Stored items:
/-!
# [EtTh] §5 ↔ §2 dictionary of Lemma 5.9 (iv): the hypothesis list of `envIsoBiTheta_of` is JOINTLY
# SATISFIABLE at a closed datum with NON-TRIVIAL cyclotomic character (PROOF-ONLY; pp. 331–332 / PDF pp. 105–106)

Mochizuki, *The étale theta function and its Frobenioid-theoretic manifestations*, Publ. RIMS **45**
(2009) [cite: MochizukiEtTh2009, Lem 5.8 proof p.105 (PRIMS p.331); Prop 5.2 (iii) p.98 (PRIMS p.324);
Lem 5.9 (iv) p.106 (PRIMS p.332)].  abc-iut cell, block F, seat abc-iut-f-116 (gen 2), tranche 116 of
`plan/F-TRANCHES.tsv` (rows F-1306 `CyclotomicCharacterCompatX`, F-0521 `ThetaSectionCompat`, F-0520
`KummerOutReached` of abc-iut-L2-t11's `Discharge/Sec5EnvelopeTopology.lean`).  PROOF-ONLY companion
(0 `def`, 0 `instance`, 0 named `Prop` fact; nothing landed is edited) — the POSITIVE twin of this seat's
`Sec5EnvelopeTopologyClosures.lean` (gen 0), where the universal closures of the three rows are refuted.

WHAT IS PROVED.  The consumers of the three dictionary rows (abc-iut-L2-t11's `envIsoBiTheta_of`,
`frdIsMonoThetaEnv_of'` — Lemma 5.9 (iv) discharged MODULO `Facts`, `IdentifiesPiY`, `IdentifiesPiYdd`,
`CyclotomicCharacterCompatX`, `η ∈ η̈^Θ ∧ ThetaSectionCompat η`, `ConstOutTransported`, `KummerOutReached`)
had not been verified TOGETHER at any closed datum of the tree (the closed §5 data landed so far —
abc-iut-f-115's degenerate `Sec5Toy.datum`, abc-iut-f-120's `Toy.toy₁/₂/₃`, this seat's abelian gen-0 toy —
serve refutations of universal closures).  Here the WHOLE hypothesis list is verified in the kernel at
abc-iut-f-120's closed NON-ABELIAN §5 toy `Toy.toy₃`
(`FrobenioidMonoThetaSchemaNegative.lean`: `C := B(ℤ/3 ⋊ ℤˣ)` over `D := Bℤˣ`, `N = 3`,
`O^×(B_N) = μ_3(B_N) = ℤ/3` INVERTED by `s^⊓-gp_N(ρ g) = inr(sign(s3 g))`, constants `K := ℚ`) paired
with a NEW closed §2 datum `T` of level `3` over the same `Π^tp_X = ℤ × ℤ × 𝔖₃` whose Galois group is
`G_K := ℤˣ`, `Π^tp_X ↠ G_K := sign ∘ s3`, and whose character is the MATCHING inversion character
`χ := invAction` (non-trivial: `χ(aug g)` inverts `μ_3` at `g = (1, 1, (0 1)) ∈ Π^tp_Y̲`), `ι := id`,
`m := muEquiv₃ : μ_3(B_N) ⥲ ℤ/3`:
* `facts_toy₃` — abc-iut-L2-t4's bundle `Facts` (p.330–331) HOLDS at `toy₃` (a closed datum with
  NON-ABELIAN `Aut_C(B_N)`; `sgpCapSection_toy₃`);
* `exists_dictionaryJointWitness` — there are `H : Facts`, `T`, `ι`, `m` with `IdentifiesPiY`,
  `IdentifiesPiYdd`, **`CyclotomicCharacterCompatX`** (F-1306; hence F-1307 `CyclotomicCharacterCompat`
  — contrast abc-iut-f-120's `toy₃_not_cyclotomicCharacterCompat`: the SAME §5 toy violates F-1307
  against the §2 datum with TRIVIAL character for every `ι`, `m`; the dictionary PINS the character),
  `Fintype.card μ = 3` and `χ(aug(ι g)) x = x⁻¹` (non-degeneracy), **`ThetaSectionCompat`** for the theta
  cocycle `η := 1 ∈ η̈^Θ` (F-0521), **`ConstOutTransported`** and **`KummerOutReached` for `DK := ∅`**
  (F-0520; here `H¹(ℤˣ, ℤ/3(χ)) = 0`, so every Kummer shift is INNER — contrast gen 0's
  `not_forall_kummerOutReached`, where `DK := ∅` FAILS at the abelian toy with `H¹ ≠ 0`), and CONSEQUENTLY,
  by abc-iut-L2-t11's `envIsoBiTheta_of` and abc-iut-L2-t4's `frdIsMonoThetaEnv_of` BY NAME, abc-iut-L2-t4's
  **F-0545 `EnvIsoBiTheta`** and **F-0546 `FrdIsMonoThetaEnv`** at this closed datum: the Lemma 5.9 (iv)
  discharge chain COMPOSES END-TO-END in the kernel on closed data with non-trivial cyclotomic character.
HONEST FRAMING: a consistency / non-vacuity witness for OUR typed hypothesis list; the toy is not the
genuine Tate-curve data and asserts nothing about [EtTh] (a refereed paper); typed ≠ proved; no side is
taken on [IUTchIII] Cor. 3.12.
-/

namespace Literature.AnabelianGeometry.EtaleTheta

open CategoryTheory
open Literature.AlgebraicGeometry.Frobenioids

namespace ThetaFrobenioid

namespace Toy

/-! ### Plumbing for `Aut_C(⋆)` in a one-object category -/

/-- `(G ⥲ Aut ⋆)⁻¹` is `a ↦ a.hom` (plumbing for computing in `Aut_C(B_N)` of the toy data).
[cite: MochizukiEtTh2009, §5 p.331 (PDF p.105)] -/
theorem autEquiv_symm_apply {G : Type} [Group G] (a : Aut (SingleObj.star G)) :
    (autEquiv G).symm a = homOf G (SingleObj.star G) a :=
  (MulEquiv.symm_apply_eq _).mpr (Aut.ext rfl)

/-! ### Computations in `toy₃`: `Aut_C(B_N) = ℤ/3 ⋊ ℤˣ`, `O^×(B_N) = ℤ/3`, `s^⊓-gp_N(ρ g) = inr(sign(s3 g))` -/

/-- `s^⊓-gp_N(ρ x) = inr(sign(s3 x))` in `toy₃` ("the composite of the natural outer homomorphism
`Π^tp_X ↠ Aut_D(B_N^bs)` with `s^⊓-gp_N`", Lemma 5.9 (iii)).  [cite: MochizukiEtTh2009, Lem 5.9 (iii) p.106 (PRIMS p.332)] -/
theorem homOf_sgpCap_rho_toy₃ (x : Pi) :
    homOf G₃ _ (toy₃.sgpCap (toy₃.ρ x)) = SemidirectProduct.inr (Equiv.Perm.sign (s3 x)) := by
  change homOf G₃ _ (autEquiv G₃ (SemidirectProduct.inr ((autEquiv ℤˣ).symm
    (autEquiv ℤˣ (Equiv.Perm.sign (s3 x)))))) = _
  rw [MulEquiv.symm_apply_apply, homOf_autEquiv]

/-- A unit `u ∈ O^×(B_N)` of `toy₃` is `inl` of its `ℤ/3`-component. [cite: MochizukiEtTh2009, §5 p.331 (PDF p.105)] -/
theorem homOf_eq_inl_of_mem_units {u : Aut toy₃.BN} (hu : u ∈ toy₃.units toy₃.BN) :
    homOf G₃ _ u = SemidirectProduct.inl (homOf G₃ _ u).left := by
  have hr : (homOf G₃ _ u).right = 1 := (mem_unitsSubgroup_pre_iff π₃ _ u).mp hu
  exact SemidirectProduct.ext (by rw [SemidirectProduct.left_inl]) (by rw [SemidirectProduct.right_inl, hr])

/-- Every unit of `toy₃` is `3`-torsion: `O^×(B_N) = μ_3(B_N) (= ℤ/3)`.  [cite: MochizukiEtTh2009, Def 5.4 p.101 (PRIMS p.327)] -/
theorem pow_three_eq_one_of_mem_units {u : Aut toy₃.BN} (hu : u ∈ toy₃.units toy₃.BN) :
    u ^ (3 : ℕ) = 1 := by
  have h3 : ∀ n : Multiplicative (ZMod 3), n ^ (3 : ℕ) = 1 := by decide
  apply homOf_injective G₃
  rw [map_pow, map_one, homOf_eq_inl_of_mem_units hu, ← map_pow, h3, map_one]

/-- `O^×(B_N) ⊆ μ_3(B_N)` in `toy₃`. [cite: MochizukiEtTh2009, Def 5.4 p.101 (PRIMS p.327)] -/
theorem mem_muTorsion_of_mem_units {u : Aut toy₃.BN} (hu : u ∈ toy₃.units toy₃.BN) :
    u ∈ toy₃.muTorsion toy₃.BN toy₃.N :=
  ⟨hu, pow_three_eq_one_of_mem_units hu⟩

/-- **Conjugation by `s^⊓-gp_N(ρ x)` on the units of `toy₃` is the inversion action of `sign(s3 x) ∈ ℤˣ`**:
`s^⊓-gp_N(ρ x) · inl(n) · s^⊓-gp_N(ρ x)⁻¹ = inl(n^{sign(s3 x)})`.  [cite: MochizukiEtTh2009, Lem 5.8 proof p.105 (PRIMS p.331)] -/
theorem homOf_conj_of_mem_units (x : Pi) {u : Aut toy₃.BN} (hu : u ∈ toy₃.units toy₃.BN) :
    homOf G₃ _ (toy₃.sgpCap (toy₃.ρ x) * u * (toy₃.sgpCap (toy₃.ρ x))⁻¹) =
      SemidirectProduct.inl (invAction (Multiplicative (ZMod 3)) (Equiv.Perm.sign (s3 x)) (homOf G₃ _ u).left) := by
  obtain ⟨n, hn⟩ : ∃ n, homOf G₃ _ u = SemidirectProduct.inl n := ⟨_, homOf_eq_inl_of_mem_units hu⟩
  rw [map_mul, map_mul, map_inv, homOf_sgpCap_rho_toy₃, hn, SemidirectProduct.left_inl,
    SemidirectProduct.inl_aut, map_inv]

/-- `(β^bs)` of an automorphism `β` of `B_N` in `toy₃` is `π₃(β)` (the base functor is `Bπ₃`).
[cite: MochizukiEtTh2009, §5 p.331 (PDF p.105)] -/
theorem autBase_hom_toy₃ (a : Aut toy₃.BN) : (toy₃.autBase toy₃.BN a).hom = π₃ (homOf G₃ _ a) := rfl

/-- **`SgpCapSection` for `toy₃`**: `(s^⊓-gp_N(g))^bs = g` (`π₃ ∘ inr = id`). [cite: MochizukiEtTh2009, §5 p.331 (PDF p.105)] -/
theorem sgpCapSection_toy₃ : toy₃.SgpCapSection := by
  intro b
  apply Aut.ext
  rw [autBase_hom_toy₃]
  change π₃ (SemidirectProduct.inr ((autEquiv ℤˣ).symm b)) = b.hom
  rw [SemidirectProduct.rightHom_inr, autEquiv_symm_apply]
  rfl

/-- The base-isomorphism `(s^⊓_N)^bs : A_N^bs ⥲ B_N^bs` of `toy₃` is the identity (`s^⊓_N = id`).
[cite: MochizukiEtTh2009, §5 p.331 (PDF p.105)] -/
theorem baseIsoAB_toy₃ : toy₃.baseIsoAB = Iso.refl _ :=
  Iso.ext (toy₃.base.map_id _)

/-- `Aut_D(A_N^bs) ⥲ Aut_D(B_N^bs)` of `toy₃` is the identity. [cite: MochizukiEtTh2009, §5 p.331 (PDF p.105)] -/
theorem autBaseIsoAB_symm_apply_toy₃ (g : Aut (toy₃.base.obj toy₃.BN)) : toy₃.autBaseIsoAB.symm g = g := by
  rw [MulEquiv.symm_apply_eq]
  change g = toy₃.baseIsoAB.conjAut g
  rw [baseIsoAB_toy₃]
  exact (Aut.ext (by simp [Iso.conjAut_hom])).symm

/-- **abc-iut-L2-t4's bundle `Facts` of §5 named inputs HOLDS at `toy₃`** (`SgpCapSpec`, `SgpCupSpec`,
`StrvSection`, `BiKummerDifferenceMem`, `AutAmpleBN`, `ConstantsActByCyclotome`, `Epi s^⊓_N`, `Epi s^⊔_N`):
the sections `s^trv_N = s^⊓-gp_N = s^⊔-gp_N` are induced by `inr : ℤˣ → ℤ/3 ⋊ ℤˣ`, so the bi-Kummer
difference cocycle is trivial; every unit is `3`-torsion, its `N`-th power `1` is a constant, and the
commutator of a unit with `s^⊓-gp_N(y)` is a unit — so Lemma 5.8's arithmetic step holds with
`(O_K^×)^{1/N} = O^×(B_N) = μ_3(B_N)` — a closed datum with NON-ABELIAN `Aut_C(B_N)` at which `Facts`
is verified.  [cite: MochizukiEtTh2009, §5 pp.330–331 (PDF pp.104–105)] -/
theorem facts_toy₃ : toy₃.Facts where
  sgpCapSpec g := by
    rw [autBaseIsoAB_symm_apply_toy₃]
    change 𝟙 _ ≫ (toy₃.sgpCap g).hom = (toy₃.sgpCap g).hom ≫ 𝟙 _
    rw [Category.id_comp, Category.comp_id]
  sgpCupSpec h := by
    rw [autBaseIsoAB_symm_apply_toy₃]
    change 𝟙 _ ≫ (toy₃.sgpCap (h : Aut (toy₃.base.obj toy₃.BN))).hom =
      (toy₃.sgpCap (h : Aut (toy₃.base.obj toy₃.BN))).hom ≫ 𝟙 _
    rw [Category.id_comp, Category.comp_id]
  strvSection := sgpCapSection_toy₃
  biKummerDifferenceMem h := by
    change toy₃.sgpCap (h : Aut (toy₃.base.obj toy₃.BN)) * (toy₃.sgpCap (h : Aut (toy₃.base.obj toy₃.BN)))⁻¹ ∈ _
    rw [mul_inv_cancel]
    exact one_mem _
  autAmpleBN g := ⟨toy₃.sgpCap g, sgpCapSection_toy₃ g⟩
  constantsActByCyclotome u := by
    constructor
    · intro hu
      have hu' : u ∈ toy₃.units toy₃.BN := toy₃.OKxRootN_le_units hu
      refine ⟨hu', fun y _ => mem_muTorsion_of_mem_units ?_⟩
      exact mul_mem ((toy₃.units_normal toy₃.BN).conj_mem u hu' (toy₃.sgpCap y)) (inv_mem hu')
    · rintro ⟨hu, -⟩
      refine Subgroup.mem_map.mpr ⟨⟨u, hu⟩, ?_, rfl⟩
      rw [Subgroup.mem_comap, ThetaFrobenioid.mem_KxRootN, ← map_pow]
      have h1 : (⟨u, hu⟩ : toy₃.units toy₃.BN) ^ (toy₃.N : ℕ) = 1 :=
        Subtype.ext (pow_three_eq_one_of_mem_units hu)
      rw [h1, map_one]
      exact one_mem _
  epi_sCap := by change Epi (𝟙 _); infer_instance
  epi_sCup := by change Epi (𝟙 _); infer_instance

**Aim of the exercise**
Of the entries above, repeat exactly the lines between the line with "of an automorphism" and the line with "rw [baseIsoAB_toy₃]", inclusive, and no others.

**Task solution**
/-- `(β^bs)` of an automorphism `β` of `B_N` in `toy₃` is `π₃(β)` (the base functor is `Bπ₃`).
[cite: MochizukiEtTh2009, §5 p.331 (PDF p.105)] -/
theorem autBase_hom_toy₃ (a : Aut toy₃.BN) : (toy₃.autBase toy₃.BN a).hom = π₃ (homOf G₃ _ a) := rfl

/-- **`SgpCapSection` for `toy₃`**: `(s^⊓-gp_N(g))^bs = g` (`π₃ ∘ inr = id`). [cite: MochizukiEtTh2009, §5 p.331 (PDF p.105)] -/
theorem sgpCapSection_toy₃ : toy₃.SgpCapSection := by
  intro b
  apply Aut.ext
  rw [autBase_hom_toy₃]
  change π₃ (SemidirectProduct.inr ((autEquiv ℤˣ).symm b)) = b.hom
  rw [SemidirectProduct.rightHom_inr, autEquiv_symm_apply]
  rfl

/-- The base-isomorphism `(s^⊓_N)^bs : A_N^bs ⥲ B_N^bs` of `toy₃` is the identity (`s^⊓_N = id`).
[cite: MochizukiEtTh2009, §5 p.331 (PDF p.105)] -/
theorem baseIsoAB_toy₃ : toy₃.baseIsoAB = Iso.refl _ :=
  Iso.ext (toy₃.base.map_id _)

/-- `Aut_D(A_N^bs) ⥲ Aut_D(B_N^bs)` of `toy₃` is the identity. [cite: MochizukiEtTh2009, §5 p.331 (PDF p.105)] -/
theorem autBaseIsoAB_symm_apply_toy₃ (g : Aut (toy₃.base.obj toy₃.BN)) : toy₃.autBaseIsoAB.symm g = g := by
  rw [MulEquiv.symm_apply_eq]
  change g = toy₃.baseIsoAB.conjAut g
  rw [baseIsoAB_toy₃]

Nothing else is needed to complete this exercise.